I couldn't apply for this array:

from scipy.stats import nbinom
param = nbinom.fit(x)

But i would like to ask you up to date, is there any way to fit for these three discrete distributions and then choose the best fit for the discrete dataset?

Peter O.
  • 32,158
  • 14
  • 82
  • 96
Salih
  • 719
  • 1
  • 6
  • 12
  • What do you mean, there is no support? What about https://docs.scipy.org/doc/scipy/reference/generated/scipy.optimize.curve_fit.html? – mkrieger1 Dec 12 '19 at 16:00
  • i edited my question @mkrieger1 – Salih Dec 12 '19 at 16:04
  • What is `x` supposed to mean? What did you expect `nbinom.fit(x)` to do? `scipy.stats.nbinom` has no `fit` method. – mkrieger1 Dec 12 '19 at 16:28
  • 2
    i know that "no fit method". i want to learn is there any way to fit these discrete distributions and getting its parameters or not... @mkrieger1 – Salih Dec 12 '19 at 16:30
  • FYI: For Poisson, see https://stackoverflow.com/questions/37500406/how-to-fit-a-poisson-distribution-with-seaborn/37500643#37500643 – Warren Weckesser Dec 12 '19 at 16:49
  • thank you, burlt i am trying to find fitting for all discrete distributions and piking the best fitting @Weckesser. – Salih Dec 12 '19 at 17:08
  • 2
    There is no generic method to fit arbitrary discrete distribution, as there is an infinite number of them, with potentially unlimited parameters. There are methods to fit a particular distribution, though, e.g. Method of Moments. If you only need these three I can show how to use it – Marat Dec 12 '19 at 17:27
  • @Marat, i d like that. it can be super-helpful for me, thank you. – Salih Dec 12 '19 at 17:56
  • @mkrieger1 I know it's not your responsibility or anything, but the decision to omit 'fit' methods from all discrete distributions seems like a pretty weak design choice. Surely it's reasonable to provide methods for the commonly-used discrete distributions. Oh well, I won't worry about it. – Robert Dodier Dec 12 '19 at 20:26

2 Answers2

8

You can use Method of Moments to fit any particular distribution.

Basic idea: get empirical first, second, etc. moments, then derive distribution parameters from these moments.

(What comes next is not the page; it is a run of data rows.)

/-- **Depletion versus superhelicity correlation: `R² + σ² ≤ 1`.** Same class; with
`Z := ∫|curl v|²`, `W := ∫‖Δv‖²`, `h := ∫⟪curl v, Δv⟫ (= −∫⟪ω, curl ω⟫)` and `|v| ≤ M`:
`(∫⟪(v·∇)v, Δv⟫)² ≤ M²·Z·W·(1 − h²/(Z·W))`, i.e. the depletion ratio
`R = ∫⟪(v·∇)v, Δv⟫/(M√Z√W)` (S1's `κ̂`, `HolderYoungSlackAt`'s `θ*`) and the scale-invariant
superhelicity correlation `σ = h/(√Z√W) ∈ [−1,1]` satisfy `R² + σ² ≤ 1`: saturation of the
Cauchy–Schwarz constant forces `σ → 0`; Beltrami-type vorticity (`σ = ±1`) has zero production.
[folklore] -/
theorem sq_integral_inner_convect_laplacian_le_mul_one_sub_helicity
    {v : EuclideanSpace ℝ (Fin 3) → EuclideanSpace ℝ (Fin 3)} (hv : ContDiff ℝ 3 v)
    (hdiv : VectorCalculus.IsDivFree v) {M : ℝ} (hM : ∀ x, ‖v x‖ ≤ M)
    (hv0 : ∫⁻ x, ‖v x‖ₑ ^ 2 < ⊤)
    (hv1 : ∫⁻ x, ENNReal.ofReal (frobeniusNormSq (fderiv ℝ v x)) < ⊤)
    (hv2 : ∫⁻ x, ‖iteratedFDeriv ℝ 2 v x‖ₑ ^ 2 < ⊤)
    (hv3 : ∫⁻ x, ‖iteratedFDeriv ℝ 3 v x‖ₑ ^ 2 < ⊤) :
    (∫ x, ⟪convect v v x, (Δ v) x⟫) ^ 2 ≤
      M ^ 2 * (∫ x, ‖curl v x‖ ^ 2) * (∫ x, ‖(Δ v) x‖ ^ 2) *
        (1 - (∫ x, ⟪curl v x, (Δ v) x⟫) ^ 2 /
          ((∫ x, ‖curl v x‖ ^ 2) * ∫ x, ‖(Δ v) x‖ ^ 2)) := by
  obtain ⟨hX0, h⟩ := sq_integral_inner_convect_laplacian_le_helicity' hv hdiv hM hv0 hv1 hv2 hv3
  have hM0 : 0 ≤ M := (norm_nonneg _).trans (hM 0)
  have hv1' : ContDiff ℝ 1 v := hv.of_le (by norm_num)
  have cv : Continuous v := hv.continuous
  have ccurl : Continuous (curl v) := continuous_curl hv1'
  have l2Dv : ∫⁻ x, ‖fderiv ℝ v x‖ₑ ^ 2 < ⊤ := lintegral_enorm_sq_fderiv_lt_top hv1
  have l2ω : ∫⁻ x, ‖curl v x‖ₑ ^ 2 < ⊤ :=
    lintegral_enorm_sq_lt_top_of_norm_le (b := fun x => ‖curlCLM‖ * ‖fderiv ℝ v x‖)
      (fun x => (norm_curl_le v x).trans (Real.le_norm_self _))
      (lintegral_enorm_sq_const_mul_norm_lt_top _ l2Dv)
  have iC : Integrable (fun x => ‖curl v x‖ ^ 2) volume :=
    integrable_sq_norm_of_lintegral_lt_top ccurl l2ω
  have hZ0 : 0 ≤ ∫ x, ‖curl v x‖ ^ 2 := integral_nonneg fun x => sq_nonneg _
  have hW0 : 0 ≤ ∫ x, ‖(Δ v) x‖ ^ 2 := integral_nonneg fun x => sq_nonneg _
  -- `∫|v|²|curl v|² ≤ M² ∫|curl v|²`
  have iMC : Integrable (fun x => M ^ 2 * ‖curl v x‖ ^ 2) volume := iC.const_mul _
  have isqc : Integrable (fun x => ‖v x‖ ^ 2 * ‖curl v x‖ ^ 2) volume := by
    refine iMC.mono' ((cv.norm.pow 2).mul (ccurl.norm.pow 2)).aestronglyMeasurable
      (Eventually.of_forall fun x => ?_)
    rw [Real.norm_of_nonneg (by positivity)]
    exact mul_le_mul_of_nonneg_right (pow_le_pow_left₀ (norm_nonneg _) (hM x) 2) (sq_nonneg _)
  have hP2 : ∫ x, ‖v x‖ ^ 2 * ‖curl v x‖ ^ 2 ≤ M ^ 2 * ∫ x, ‖curl v x‖ ^ 2 := by
    rw [← integral_const_mul]
    exact integral_mono isqc iMC fun x =>
      mul_le_mul_of_nonneg_right (pow_le_pow_left₀ (norm_nonneg _) (hM x) 2) (sq_nonneg _)
  refine (h.trans (mul_le_mul_of_nonneg_right hP2 hX0)).trans ?_
  -- algebra: `M² Z (W − h²/Z) = M² Z W (1 − h²/(Z W))` for `Z, W > 0`; conventions `x/0 = 0` else
  generalize (∫ x, ⟪curl v x, (Δ v) x⟫) = hh at *
  generalize (∫ x, ‖curl v x‖ ^ 2) = Z at *
  generalize (∫ x, ‖(Δ v) x‖ ^ 2) = W at *
  rcases eq_or_lt_of_le hW0 with hW00 | hWpos
  · rw [← hW00]
    have h3 : 0 ≤ M ^ 2 * Z * (hh ^ 2 / Z) := by positivity
    simp only [mul_zero, zero_mul, zero_sub, div_zero, sub_zero, mul_neg, neg_nonpos]
    exact h3
  rcases eq_or_lt_of_le hZ0 with hZ00 | hZpos
  · rw [← hZ00]; simp
  refine le_of_eq ?_
  field_simp
import Summits.Ventures.PackingBounds.ThreePointCert.C4Td10Agg1

/-!
# A(4, arccos 1/3) ≤ 14: kernel validation of Gram block R0 (chunks 3–3 of 3)

Framing: lottery ticket; floor = certified bounds/negative ranges. Venture `PackingBounds` (cell
`pub-packcert`), three-point SDP family. Integer data of a feasible point of the Bachoc–Vallentin
semidefinite program (n = 4, s = 1/3, degree d = 10, Bachoc–Vallentin
multiplier set = cell mode sym2), derived by `cert2lean_s2.py` (sdp gen 5 fork of cert2lean_lp.py) from the exact rational certificate
`cert.json` of the cell (exact verifier #1 + verifier #2 of the other seat), in the units of the kernel
checker `ThreePointCert.Check` + `CheckSym2` (soundness `card_le_of_cert3S2`); Gram factors offset-encoded for the
Kronecker-packed chunk validation `ThreePointCert.CheckKron` (emitter `emitleanS2.py` = lp gen 3 emitleanK.py). Generated file: plain
lists of integers / monomials.
-/

namespace Summit.Ventures.PackingBounds.ThreePointCert.C4Td10

open Literature.Geometry.DiscreteGeometry Literature.Geometry.DiscreteGeometry.PolyCert PolyCert.SPoly

set_option maxRecDepth 100000 in
set_option maxHeartbeats 0 in
/-- Block `R0`: rows from 257 ((C4Td10.gR0K.z.length - 257) rows) of `zᵀ(LLᵀ)z` added to `dR0c2` give `eR0` (kernel, Kronecker-packed chunk check). -/
theorem okR0_3 : chunkOKK C4Td10.gR0K 257 (C4Td10.gR0K.z.length - 257) C4Td10.dR0c2 C4Td10.eR0 = true := by
  decide +kernel

end Summit.Ventures.PackingBounds.ThreePointCert.C4Td10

So, in all these cases we only need two moments. Let's get them:

import pandas as pd
# for other distributions, you'll need to implement PMF
from scipy.stats import nbinom, poisson, geom

x = pd.Series(x)
mean = x.mean()
var = x.var()
likelihoods = {}  # we'll use it later

Note: I used pandas instead of numpy. That is because numpy's var() and std() don't apply Bessel's correction, while pandas' do. If you have 100+ samples, there shouldn't be much difference, but on smaller samples it could be important.

Now, let's get parameters for these distributions. Negative binomial has two parameters: p, r. Let's estimate them and calculate likelihood of the dataset:

# From the wikipedia page, we have:
# mean = pr / (1-p)
# var = pr / (1-p)**2
# without wiki, you could use MGF to get moments; too long to explain here
# Solving for p and r, we get:

p = 1 - mean / var  # TODO: check for zero variance and limit p by [0, 1]
r = (1-p) * mean / p

UPD: Wikipedia and scipy are using different definitions of p, one treating it as probability of success and another as probability of failure. So, to be consistent with scipy notion, use:

p = mean / var
r = p * mean / (1-p)

END OF UPD

UPD2:

I'd suggest using @thilak's code log likelihood instead. It allows to avoid loss of precision, which is especially important on large samples.

END OF UPD2

Calculate likelihood:

likelihoods['nbinom'] = x.map(lambda val: nbinom.pmf(val, r, p)).prod()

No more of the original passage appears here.